Mockingbird’s composure had dissolved somewhat quickly, and she’d made her presence known vocally and also by hammering on the wall with a five-inch stiletto heel. No Secret Service personnel were available to transport the disheveled stripper—all agents from the backup teams were on Potussy duty—so the decision was made to call Chief Jerry Crosby, who was known as reliable and savvy. He used an unmarked police car to transport Ms. Brownstein from the presidential estate to a waterfront cabana at the Breakers, which she confided had been visited by the leader of the free world. After dropping her off, the chief had gone back to the station, retreated to his office, and, for the first time in his police career, got baked while on duty.
“What’s your guess on what happened to Pruitt?” Angie asked.
“Maybe he shoots himself by accident in the front seat.”
“But—”
“Injuring the same arm the mechanical hand is attached to.”
“So he leaves it hooked on the steering wheel? What’s with that?”
“Say he yanks it off his arm ’cause of the pain,” said Jerry Crosby. “Say the gunshot’s just a flesh wound, no major organs. He sees you coming with a rifle, bolts from the van and hides somewhere till you go back inside.”

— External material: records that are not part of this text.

/-!
# The lattice graph of a hermitian space — J-PACK v2 ROW-O «ODD REGULAR VERTEX» AT THE FRAME (tamely ramified place): the fixed grandchildren of a fixed self-dual vertex
# `v = u·L₀` of odd depth `d ≥ 3` and rank two are `q` of label `(d−1, rank 2)` and `q.choose 2 + q.choose 2` of label `(d−2, rank ≤ 1)` by class (Kottwitz 1986 §3)

Topic `NumberTheory/Automorphic`; namespace `Literature.NumberTheory.Automorphic.UnitaryLatticeTree`.  THEOREMS ONLY (no definition, no instance, no notation, no named fact,
no `sorry`); kernel lane `--supports stmt-HodgeConjecture-24833`.  Cell `pub/hodgecm-mathlib` (D-0151), crux H413; road «S3-ram» (Literature seeding, count-neutral);
J-PACK v2 (junction pen F0P3a-p01 (g17)) **ROW-O**, the COUNT ∕ ASSEMBLY at the frame `v = latticeGraphIso u r₀`: tokens `LEV (ϖ^d) v`, `¬ LEV₂ (ϖ^{2d+1}) v`,
`LEV₃ (ϖ^{3d+1}) v`, `d` odd `≥ 3`, and the two KERNEL INPUTS in frame form — the PARENT's line is `Q_Ȳ`-null and every OTHER neighbour's line is off `ker Ȳ` (= the
orientation hypothesis `hup` of Ω⁺ read through ★ J §1 ∕ FILE M; the Ω⁺ wrapper discharges them) — give the four ROW-O conclusions VERBATIM (J-PACK v2 §2): label dichotomy of
`GC v`, `#{(d−1)-grandchildren} = q`, `#{(d−2)-grandchildren with CLS c} = q.choose 2 = #{… with ¬CLS c}`.  Assembly of ★ J6-mult (p847357: `#{w ∈ GC v | P w} = q·#{children
along which P}`), ★ FILE L (frames), ★ O-LBL (labels per line, class exclusion), ★ G3 (children = `(uκ)·N₁`, passing at level `≥ 2`), ★ G3⁵ ∕ G3⁗ ∕ G3‴ (line counts:
`2` null lines, `(q−1)∕2` per class), ★ G1 (rooted-tree bookkeeping: the parent is the unique inward neighbour).

* §1 `exists_childCoords_of_frame` (coordinates `(a, b)` of a grandchild in a GIVEN frame `uκ` of its modular parent — ★ FILE L with the frame fixed);
  `quadraticChar_mul_eq_one_iff_exists_sq`, `quadraticChar_mul_eq_neg_one_iff` (token classes ↔ `χ`-classes in `𝓀`).
* §2 **`rowO_of_frame`** — the four conclusions from the frame-form hypotheses.

HONEST LABEL: HC_CM is proved only modulo the 2 remaining named inputs (hLiu418 24832, h413 24833) until rung 0 closes; nothing printed is asserted here (bookkeeping over ★
results); «S3-ram» has no books consequence.

## References
* [Kottwitz1986] R. E. Kottwitz, *Base change for unit elements of Hecke algebras*, Compositio Math. 60 (1986), §3 (counting fixed lattices shell by shell).
* [BruhatTits1972] F. Bruhat, J. Tits, *Groupes réductifs sur un corps local I*, Publ. Math. IHÉS 41 (1972), §10 (lattice models; vertex stabilisers).
* [Tits1979] J. Tits, *Reductive groups over local fields*, PSPM 33.1 (1979), §2.4, §3.5 (ramified `U(3)`; reduction mod `𝔭`).
* [Serre1980Trees] J.-P. Serre, *Trees* (1980), Ch. I §2.3, Ch. II §1.1 (rooted trees; neighbours of a lattice).
-/

set_option autoImplicit false

noncomputable section

open scoped Valued WithZero Matrix MatrixGroups

namespace Literature.NumberTheory.Automorphic.UnitaryLatticeTree

open Literature.NumberTheory.Automorphic Literature.NumberTheory.Automorphic.HermitianLattice
open Literature.NumberTheory.Automorphic.CartanUnique Literature.NumberTheory.Automorphic.UnitaryGroup
open Literature.Combinatorics.SimpleGraph.TreeLayers
open Literature.GroupTheory.SpecificGroups

variable {K : Type*} [Field K] [Valued K ℤᵐ⁰] {σ : K →+* K} {ϖ : K}

/-! ## §1 Coordinates of a grandchild in a given frame; token classes ↔ `χ`-classes -/

/-- **COORDINATES IN A GIVEN FRAME** (★ FILE L with the frame FIXED): if `c = (uκ)·N₁` (`κ ∈ K₀`) and `w ≠ u·L₀` is adjacent to `c`, then `w = latt((uκ)·g(a,b))` for some
`|a| = 1`, `|b| ≤ 1`. [cite: BruhatTits1972, §10] [cite: Serre1980Trees, II.1.1] -/
theorem exists_childCoords_of_frame (hvσ : ∀ a, Valued.v (σ a) = Valued.v a) (hσϖ : σ ϖ = -ϖ)
    (hϖ : Valued.v ϖ = WithZero.exp (-1 : ℤ)) (hres : ∀ x : K, Valued.v x ≤ 1 → Valued.v (σ x - x) < 1)
    (u : unitaryGroupOfForm σ ((StdForm.antidiagonal 3).over K))
    {κ : unitaryGroupOfForm σ ((StdForm.antidiagonal 3).over K)} (hκ : κ ∈ unitaryInt σ ((StdForm.antidiagonal 3).over K))
    {c w : {M : Submodule 𝒪[K] (Fin 3 → K) // IsVertex σ ϖ ((StdForm.antidiagonal 3).over K) M}}
    (hcκ : c = latticeGraphIso σ ϖ ((StdForm.antidiagonal 3).over K) (u * κ) ⟨latt (Matrix.diagonal ![(1 : K), 1, ϖ]), 2, isVertexLattice_two_N₁_of_neg hσϖ hϖ⟩)
    (hw : w ∈ (latticeGraph σ ϖ ((StdForm.antidiagonal 3).over K)).neighborSet c)
    (hne : w ≠ latticeGraphIso σ ϖ ((StdForm.antidiagonal 3).over K) u ⟨stdLattice K 3, 0, isSelfDualLattice_stdLattice_three_of_v hϖ⟩) :
    ∃ a b : K, Valued.v a = 1 ∧ Valued.v b ≤ 1 ∧
      w.1 = latt ((((u * κ : unitaryGroupOfForm σ ((StdForm.antidiagonal 3).over K)) : GL (Fin 3) K) : Matrix (Fin 3) (Fin 3) K) * !![a / ϖ, 0, 0; 0, 1, 0; b, 0, ϖ]) := by
  -- pull `w` back along `uκ`: a neighbour of `N₁` other than `L₀`
  set w' := latticeGraphIso σ ϖ ((StdForm.antidiagonal 3).over K) (u * κ)⁻¹ w with hw'def
  have hww' : latticeGraphIso σ ϖ ((StdForm.antidiagonal 3).over K) (u * κ) w' = w := latticeGraphIso_mul_inv_apply _ _
  have hw' : w' ∈ (latticeGraph σ ϖ ((StdForm.antidiagonal 3).over K)).neighborSet ⟨latt (Matrix.diagonal ![(1 : K), 1, ϖ]), 2, isVertexLattice_two_N₁_of_neg hσϖ hϖ⟩ := by
    rw [SimpleGraph.mem_neighborSet] at hw ⊢
    rw [hcκ, ← hww'] at hw
    exact (latticeGraphIso σ ϖ ((StdForm.antidiagonal 3).over K) (u * κ)).map_adj_iff.1 hw
  have hne' : w'.1 ≠ stdLattice K 3 := by
    intro h
    apply hne
    have hroot : w' = ⟨stdLattice K 3, 0, isSelfDualLattice_stdLattice_three_of_v hϖ⟩ := Subtype.ext h
    rw [← hww', hroot, latticeGraphIso_mul_apply, latticeGraphIso_root_eq_of_mem_unitaryInt hϖ hκ]
  obtain ⟨a, b, ha, hb, hw'1⟩ := exists_unit_vec_of_mem_neighborSet_N₁_of_ne_stdLattice hvσ hσϖ hϖ hres hw' hne'
  refine ⟨a, b, ha, hb, ?_⟩
  rw [← hww', latticeGraphIso_apply_val, hw'1, latt_coe_mul_childFrame_eq hϖ _ ha hb]

/-- In a finite field of odd characteristic: `t` lies in the square class of the unit `s` (`∃ a ≠ 0, t = s·a²`) iff `χ(s·t) = 1`. [cite: Kottwitz1986, §3] -/
theorem quadraticChar_mul_eq_one_iff_exists_sq {F : Type*} [Field F] [Fintype F] [DecidableEq F] {s : F} (hs : s ≠ 0) (t : F) :
    (∃ a : F, a ≠ 0 ∧ t = s * a ^ 2) ↔ quadraticChar F (s * t) = 1 := by
  constructor
  · rintro ⟨a, ha, rfl⟩
    rw [show s * (s * a ^ 2) = (s * a) ^ 2 by ring]
    exact quadraticChar_sq_one' (mul_ne_zero hs ha)
  · intro h
    have hst : s * t ≠ 0 := fun h0 => by rw [h0, quadraticChar_zero] at h; exact zero_ne_one h
    obtain ⟨b, hb⟩ := (quadraticChar_one_iff_isSquare hst).1 h
    have hb0 : b ≠ 0 := fun hb0 => hst (by rw [hb, hb0, mul_zero])
    refine ⟨b / s, div_ne_zero hb0 hs, ?_⟩
    field_simp
    linear_combination hb

/-- … and `t ≠ 0` lies OUTSIDE the square class of `s` iff `χ(s·t) = −1`. [cite: Kottwitz1986, §3] -/
theorem quadraticChar_mul_eq_neg_one_iff {F : Type*} [Field F] [Fintype F] [DecidableEq F] {s : F} (hs : s ≠ 0) (t : F) :
    (t ≠ 0 ∧ ¬ ∃ a : F, a ≠ 0 ∧ t = s * a ^ 2) ↔ quadraticChar F (s * t) = -1 := by
  rw [quadraticChar_mul_eq_one_iff_exists_sq hs]
  constructor
  · rintro ⟨ht, h1⟩
    exact (quadraticChar_dichotomy (mul_ne_zero hs ht)).resolve_left h1
  · intro h
    refine ⟨fun ht => ?_, fun h1 => ?_⟩
    · rw [ht, mul_zero, quadraticChar_zero] at h; exact absurd h (by decide)
    · rw [h1] at h; exact absurd h (by decide)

“Maybe. But it’s still ultra-weird.”
“He will be found, one way or another. Until then, you be extra careful.”
“Yes, sir,” Angie said.
“How’s Beltrán holding up? I heard he got stabbed pretty bad.”
“And you’re surprised?”
“I’m sorry. I truly am.” The chief put the bong back in his desk. “The President of the United States wants the kid to stay locked up—a guy in my position, at the local level…you think the White House would ever listen to me? Hell, they basically gagged the state attorney.”
Angie knew Crosby was hoping for her to say she understood his dilemma, but she wouldn’t let him off the hook that easy. He could have done more; he had all the proof he needed that Diego was telling the truth—the second conch pearl from the railroad tracks, the Chevy Malibu videos. When the prosecutors had refused to act, Crosby should have gone to the damn governor.
“Diego won’t be in that jail much longer,” Angie said matter-of-factly.
“How do you know?”
“Because I’m meeting with somebody that can make it happen.”
“Tell me who.”
“Nope. Can’t do that.”
“Aw, come on, Angie Armstrong.”
She said, “You need a cup of coffee.”
The chief felt looser than a bobble-head doll. He planted both elbows on his desk to self-stabilize.
“Well, okay, how soon is soon?” he asked. “When’s your big meeting?”